Preventing overdoses and saving lives – in prison and the community

31st August marked International Overdose Awareness Day. Find out how our teams in prisons and the community are combatting the increased risk of overdose after the lockdown.

31st August is International Overdose Awareness Day, a global event to raise awareness of overdose and reduce the stigma of drug-related death. Both our prison and community substance misuse teams are doing fantastic work to support people at most risk from overdose.

Spotlight on our prison teams: HMP Elmley

People in prison are at particular risk of overdose at the moment. That’s because throughout the lockdown, illicit substances in prisons have been in limited supply. While this has been positive in some respects, the concern is that lockdown restrictions easing will lead to a sudden influx of illicit substances – which could be extremely dangerous for drug-users whose tolerance levels have dropped dramatically. Moreover, due to a similar reduction in supply in the community, it may be that the quality of substances in prisons will be worse or different than they were before, and therefore the effects harder to predict. 

We spoke to Nichola, Team Leader at HMP Elmley, to find out more about the challenges that prisons are facing at this time, and the harm reduction work that is being done to address them. 

“Elmley does currently appear to be experiencing a spike in illicit substance misuse –particularly over the last week or so.
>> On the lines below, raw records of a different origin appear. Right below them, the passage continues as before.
/-- **KSS §4 at one length, with the sharp constants** (cf. `construction`): given symmetric
natural weights `Pw` on `{a + b + c = q − 1}` with total `n ≥ 1` and marginal `μ`, and Behrend's
theorem in the form `c₀ N e^{−2√(2 log 2 log N)}/√(log N) ≤ rothNumberNat N` (`N ≥ 2`), there is
a tricolored sum-free family in `(ℤ/q)ⁿ` of size `s` with
`c₀ |W| e^{−2√(2 log 2 · Λ)} / √Λ ≤ 96 q s`, `Λ = log |W| + log (3q)`, `W = W_μ` the type class:
the free diagonal of `exists_free_diagonal_typedSupport_fibre` (whose Salem–Spencer modulus is
`≤ 12 max(f, q−1) ≤ 12 q |W|` by the fibre bound `f ≤ |W|`, KSS p. 9 "`p < 8|V|/|W| ≤ 8|W|`"),
read as the sum-free family `(x_δ, y_δ, z_δ + 1)` by Lemma 9.
[cite: KleinbergSawinSpeyer2018, §4 (Lemmas 8–12, proof of Thm. 13)] -/
theorem construction_sharp {q : ℕ} (hq : 2 ≤ q) {n : ℕ}
    (Pw : Fin q × Fin q × Fin q → ℕ)
    (hsupp : ∀ x, Pw x ≠ 0 → (x.1:ℕ) + x.2.1 + x.2.2 = q - 1)
    (h12 : ∀ a b c, Pw (a, b, c) = Pw (b, a, c)) (h23 : ∀ a b c, Pw (a, b, c) = Pw (a, c, b))
    (hsum : ∑ x, Pw x = n) {c₀ : ℝ} (hc₀ : 0 < c₀)
    (hroth : ∀ N : ℕ, 2 ≤ N → c₀ * N * Real.exp (-2 * Real.sqrt (2 * Real.log 2 * Real.log N)) /
      Real.sqrt (Real.log N) ≤ rothNumberNat N) :
    ∃ (s : ℕ) (a b c : Fin s → (Fin n → ZMod q)), IsTricoloredSumFree a b c ∧
      1 ≤ (typeClass n (fun k : Fin q =>
          ∑ x ∈ Finset.univ.filter (fun x : Fin q × Fin q × Fin q => x.1 = k), Pw x)).card ∧
      c₀ * (typeClass n (fun k : Fin q =>
          ∑ x ∈ Finset.univ.filter (fun x : Fin q × Fin q × Fin q => x.1 = k), Pw x)).card *
        Real.exp (-2 * Real.sqrt (2 * Real.log 2 *
          (Real.log (typeClass n (fun k : Fin q =>
            ∑ x ∈ Finset.univ.filter (fun x : Fin q × Fin q × Fin q => x.1 = k), Pw x)).card +
            Real.log (3 * q)))) /
        Real.sqrt (Real.log (typeClass n (fun k : Fin q =>
            ∑ x ∈ Finset.univ.filter (fun x : Fin q × Fin q × Fin q => x.1 = k), Pw x)).card +
            Real.log (3 * q)) ≤ 96 * q * s := by
  classical
  obtain ⟨m, rfl⟩ : ∃ m, q = m + 1 := ⟨q - 1, by omega⟩
  simp only [Nat.add_sub_cancel] at hsupp
  set μ : Fin (m + 1) → ℕ := fun k =>
    ∑ x ∈ Finset.univ.filter (fun x : Fin (m+1) × Fin (m+1) × Fin (m+1) => x.1 = k), Pw x with hμ
  set T : Finset (Fin (m+1) × Fin (m+1) × Fin (m+1)) :=
    Finset.univ.filter (fun x => (x.1:ℕ) + x.2.1 + x.2.2 = m) with hT
  have hmemT : ∀ x, x ∈ T ↔ (x.1:ℕ) + x.2.1 + x.2.2 = m := fun x => by simp [hT]
  -- a word of triples of type `Pw`, and its three projections
  obtain ⟨ω, hω⟩ := typeClass_nonempty n Pw hsum
  rw [mem_typeClass] at hω
  have hωT : ∀ ρ, ω ρ ∈ T := fun ρ => (hmemT _).2 (hsupp _ (by
    rw [← hω]; exact (letterCount_pos_of_apply ω ρ).ne'))
  have hx : letterCount (fun ρ => (ω ρ).1) = μ := letterCount_proj ω hω Prod.fst
  have hy : letterCount (fun ρ => (ω ρ).2.1) = μ := by
    rw [letterCount_proj ω hω (fun x => x.2.1)]; funext k; exact marginal_snd_eq Pw h12 k
  have hz : letterCount (fun ρ => (ω ρ).2.2) = μ := by
    rw [letterCount_proj ω hω (fun x => x.2.2)]; funext k; exact marginal_thd_eq Pw h12 h23 k
  have hne : (typedSupport T n μ μ μ).Nonempty :=
    ⟨(fun ρ => (ω ρ).1, fun ρ => (ω ρ).2.1, fun ρ => (ω ρ).2.2),
      mem_typedSupport.2 ⟨hx, hy, hz, fun ρ => hωT ρ⟩⟩
  -- the moment identity `3 Σ k μ(k) = m n`
  have h3 : 3 * ∑ k : Fin (m + 1), (k:ℕ) * μ k = m * n := by
    rw [← hsum]; exact three_mul_sum_marginal Pw hsupp h12 h23
  -- tightness data (`r = 1`, `b = m`)
  let α : Fin (m + 1) → Fin 1 → ℤ := fun a _ => ((a : ℕ) : ℤ)
  let γ : Fin (m + 1) → Fin 1 → ℤ := fun c _ => ((c : ℕ) : ℤ) - m
  have hαinj : Function.Injective α := fun a a' h => by
    have := congrFun h 0; simp only [α, Nat.cast_inj] at this; exact Fin.ext this
  have hγinj : Function.Injective γ := fun a a' h => by
    have := congrFun h 0; simp only [γ, sub_left_inj, Nat.cast_inj] at this; exact Fin.ext this
  have hαb : ∀ a ρ, |α a ρ| ≤ m := fun a ρ => by
    simp only [α, Nat.abs_cast, Nat.cast_le]; omega
  have htight : ∀ t ∈ T, ∀ ρ, α t.1 ρ + α t.2.1 ρ + γ t.2.2 ρ = 0 := by
    intro t ht ρ
    have := (hmemT t).1 ht
    simp only [α, γ]
    push_cast [← this]
    ring
  obtain ⟨Δ, hΔsub, hfree, f, hf1, hfW, hsize⟩ :=
    exists_free_diagonal_typedSupport_fibre T α α γ hαinj hαinj hγinj hαb hαb htight n μ μ μ hne
  -- the sum-free family indexed by `Δ`
  have hfreeΔ : IsTricoloredSumFree
      (fun δ : Δ => fun ρ => ((δ.1.1 ρ : ℕ) : ZMod (m + 1)))
      (fun δ : Δ => fun ρ => ((δ.1.2.1 ρ : ℕ) : ZMod (m + 1)))
      (fun δ : Δ => fun ρ => ((δ.1.2.2 ρ : ℕ) : ZMod (m + 1)) + 1) := by
    intro i j k
    have hi := mem_typedSupport.1 (hΔsub i.2)
    have hj := mem_typedSupport.1 (hΔsub j.2)
    have hk := mem_typedSupport.1 (hΔsub k.2)
    constructor
    · intro h0
      have hge : ∀ ρ, m ≤ (i.1.1 ρ : ℕ) + j.1.2.1 ρ + k.1.2.2 ρ := by
        intro ρ
        have hρ := congrFun h0 ρ
        simp only [Pi.add_apply, Pi.zero_apply] at hρ
        have hcast : (((i.1.1 ρ : ℕ) + j.1.2.1 ρ + k.1.2.2 ρ + 1 : ℕ) : ZMod (m + 1)) = 0 := by
          push_cast; rw [← hρ]; ring
        rw [ZMod.natCast_eq_zero_iff] at hcast
        have := Nat.le_of_dvd (Nat.succ_pos _) hcast
        omega
      have heq := coord_eq_of_ge h3 hi.1 hj.2.1 hk.2.2.1 hge
      have hmem : ∀ ρ, (i.1.1 ρ, j.1.2.1 ρ, k.1.2.2 ρ) ∈ T := fun ρ => (hmemT _).2 (heq ρ)
      obtain ⟨e1, e2⟩ := hfree i.1 i.2 j.1 j.2 k.1 k.2 hmem
      exact ⟨Subtype.ext e1, Subtype.ext e2⟩
    · rintro ⟨rfl, rfl⟩
      funext ρ
      simp only [Pi.add_apply, Pi.zero_apply]
      have hm : (i.1.1 ρ : ℕ) + i.1.2.1 ρ + i.1.2.2 ρ = m := (hmemT _).1 (hi.2.2.2 ρ)
      have : (((i.1.1 ρ : ℕ) + i.1.2.1 ρ + i.1.2.2 ρ + 1 : ℕ) : ZMod (m + 1)) = 0 := by
        rw [hm]; exact ZMod.natCast_self (m + 1)
      push_cast at this
      rw [← this]; ring
  -- the size bound
  have hmin : min (typeClass n μ).card (min (typeClass n μ).card (typeClass n μ).card) =
      (typeClass n μ).card := by simp
  have hmax : max (typeClass n μ).card (max (typeClass n μ).card (typeClass n μ).card) =
      (typeClass n μ).card := by simp
  rw [hmin] at hsize
  rw [hmax] at hfW
  set W := (typeClass n μ).card with hW
  have hW1 : 1 ≤ W := le_trans hf1 hfW
  refine ⟨Δ.card, _, _, _, hfreeΔ.comp (e := (Δ.equivFin).symm) (Δ.equivFin).symm.injective,
    hW1, ?_⟩
  set f' := max f m with hf'
  have hf'1 : 1 ≤ f' := le_trans hf1 (le_max_left _ _)
  have hff' : f ≤ f' := le_max_left _ _
  have hf'le : f' ≤ f * (m + 1) := by
    refine max_le ?_ ?_
    · exact Nat.le_mul_of_pos_right f (Nat.succ_pos m)
    · calc m ≤ 1 * (m + 1) := by omega
        _ ≤ f * (m + 1) := Nat.mul_le_mul_right _ hf1
  have hf'W : f' ≤ (m + 1) * W := by
    refine max_le (hfW.trans (Nat.le_mul_of_pos_left W (Nat.succ_pos m))) ?_
    calc m ≤ (m + 1) * 1 := by omega
      _ ≤ (m + 1) * W := Nat.mul_le_mul_left _ hW1
  -- Behrend (sharp) for `N = 3 f'`
  set N₃ : ℕ := 3 * f' with hN₃
  have hN₃2 : 2 ≤ N₃ := by omega
  have hB := hroth N₃ hN₃2
  have hN₃R : (2:ℝ) ≤ N₃ := by exact_mod_cast hN₃2
  have hlogN₃ : 0 < Real.log N₃ := Real.log_pos (by linarith)
  -- `log N₃ ≤ Λ := log W + log (3 (m+1))`
  set Λ : ℝ := Real.log W + Real.log (3 * ((m + 1 : ℕ) : ℝ)) with hΛ
  have hWR : (1:ℝ) ≤ W := by exact_mod_cast hW1
  have hΛN : Real.log N₃ ≤ Λ := by
    have hle : (N₃ : ℝ) ≤ (W : ℝ) * (3 * ((m + 1 : ℕ) : ℝ)) := by
      have : (N₃ : ℝ) ≤ ((3 * ((m + 1) * W) : ℕ) : ℝ) := by
        exact_mod_cast Nat.mul_le_mul_left 3 hf'W
      push_cast at this ⊢
      linarith
    calc Real.log N₃ ≤ Real.log ((W : ℝ) * (3 * ((m + 1 : ℕ) : ℝ))) :=
          Real.log_le_log (by linarith) hle
      _ = Λ := by rw [hΛ, Real.log_mul (by linarith) (by positivity)]
  have hfac := behrendFactor_antitone hlogN₃ hΛN
  -- combine: `c₀ W g(Λ) · (f N₃) ≤ 96 (m+1) |Δ| · (f N₃)`
  have hsizeR : (W : ℝ) * f * rothNumberNat N₃ ≤ 288 * (f' : ℝ) ^ 2 * Δ.card := by
    exact_mod_cast hsize
  have hgΛ : 0 ≤ Real.exp (-2 * Real.sqrt (2 * Real.log 2 * Λ)) / Real.sqrt Λ := by positivity
  have key : c₀ * W * (Real.exp (-2 * Real.sqrt (2 * Real.log 2 * Λ)) / Real.sqrt Λ) *
      ((f : ℝ) * N₃) ≤ (96 * ((m + 1 : ℕ) : ℝ) * Δ.card) * ((f : ℝ) * N₃) := by
    have hf0 : (0:ℝ) ≤ f := Nat.cast_nonneg f
    have hf'R : ((f' : ℕ) : ℝ) ≤ (f : ℝ) * ((m + 1 : ℕ) : ℝ) := by exact_mod_cast hf'le
    have hΔ0 : (0:ℝ) ≤ Δ.card := Nat.cast_nonneg _
    have h1 : c₀ * (N₃ : ℝ) * (Real.exp (-2 * Real.sqrt (2 * Real.log 2 * Λ)) / Real.sqrt Λ) ≤
        rothNumberNat N₃ := by
      refine le_trans ?_ hB
      rw [mul_div_assoc]
      exact mul_le_mul_of_nonneg_left hfac (by positivity)
    calc c₀ * W * (Real.exp (-2 * Real.sqrt (2 * Real.log 2 * Λ)) / Real.sqrt Λ) * ((f : ℝ) * N₃)
        = (W : ℝ) * f * (c₀ * (N₃ : ℝ) *
            (Real.exp (-2 * Real.sqrt (2 * Real.log 2 * Λ)) / Real.sqrt Λ)) := by ring
      _ ≤ (W : ℝ) * f * rothNumberNat N₃ := mul_le_mul_of_nonneg_left h1 (by positivity)
      _ ≤ 288 * (f' : ℝ) ^ 2 * Δ.card := hsizeR
      _ = (96 * (f' : ℝ) * Δ.card) * N₃ := by rw [hN₃]; push_cast; ring
      _ ≤ (96 * ((f : ℝ) * ((m + 1 : ℕ) : ℝ)) * Δ.card) * N₃ := by
          refine mul_le_mul_of_nonneg_right ?_ (Nat.cast_nonneg _)
          exact mul_le_mul_of_nonneg_right (mul_le_mul_of_nonneg_left hf'R (by norm_num)) hΔ0
      _ = (96 * ((m + 1 : ℕ) : ℝ) * Δ.card) * ((f : ℝ) * N₃) := by ring
  have hpos : (0:ℝ) < (f : ℝ) * N₃ := by
    have : (1:ℝ) ≤ f := by exact_mod_cast hf1
    positivity
  have hfin := le_of_mul_le_mul_right key hpos
  rw [hΛ] at hfin
  rw [mul_div_assoc]
  exact hfin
As such, an allocated member of the team is prioritising seeing these residents in order to offer brief interventions and reviews. Whilst we are fairly limited in some of the typical things we would normally do around harm reduction because of the social distancing measures that are still in place, our team has taken the initiative to create a specialised harm minimisation leaflet explaining the dangers of using after lockdown. The Comms Team helped us to produce this, as part of a range of similar materials, and it has now been rolled out to all of our prisons.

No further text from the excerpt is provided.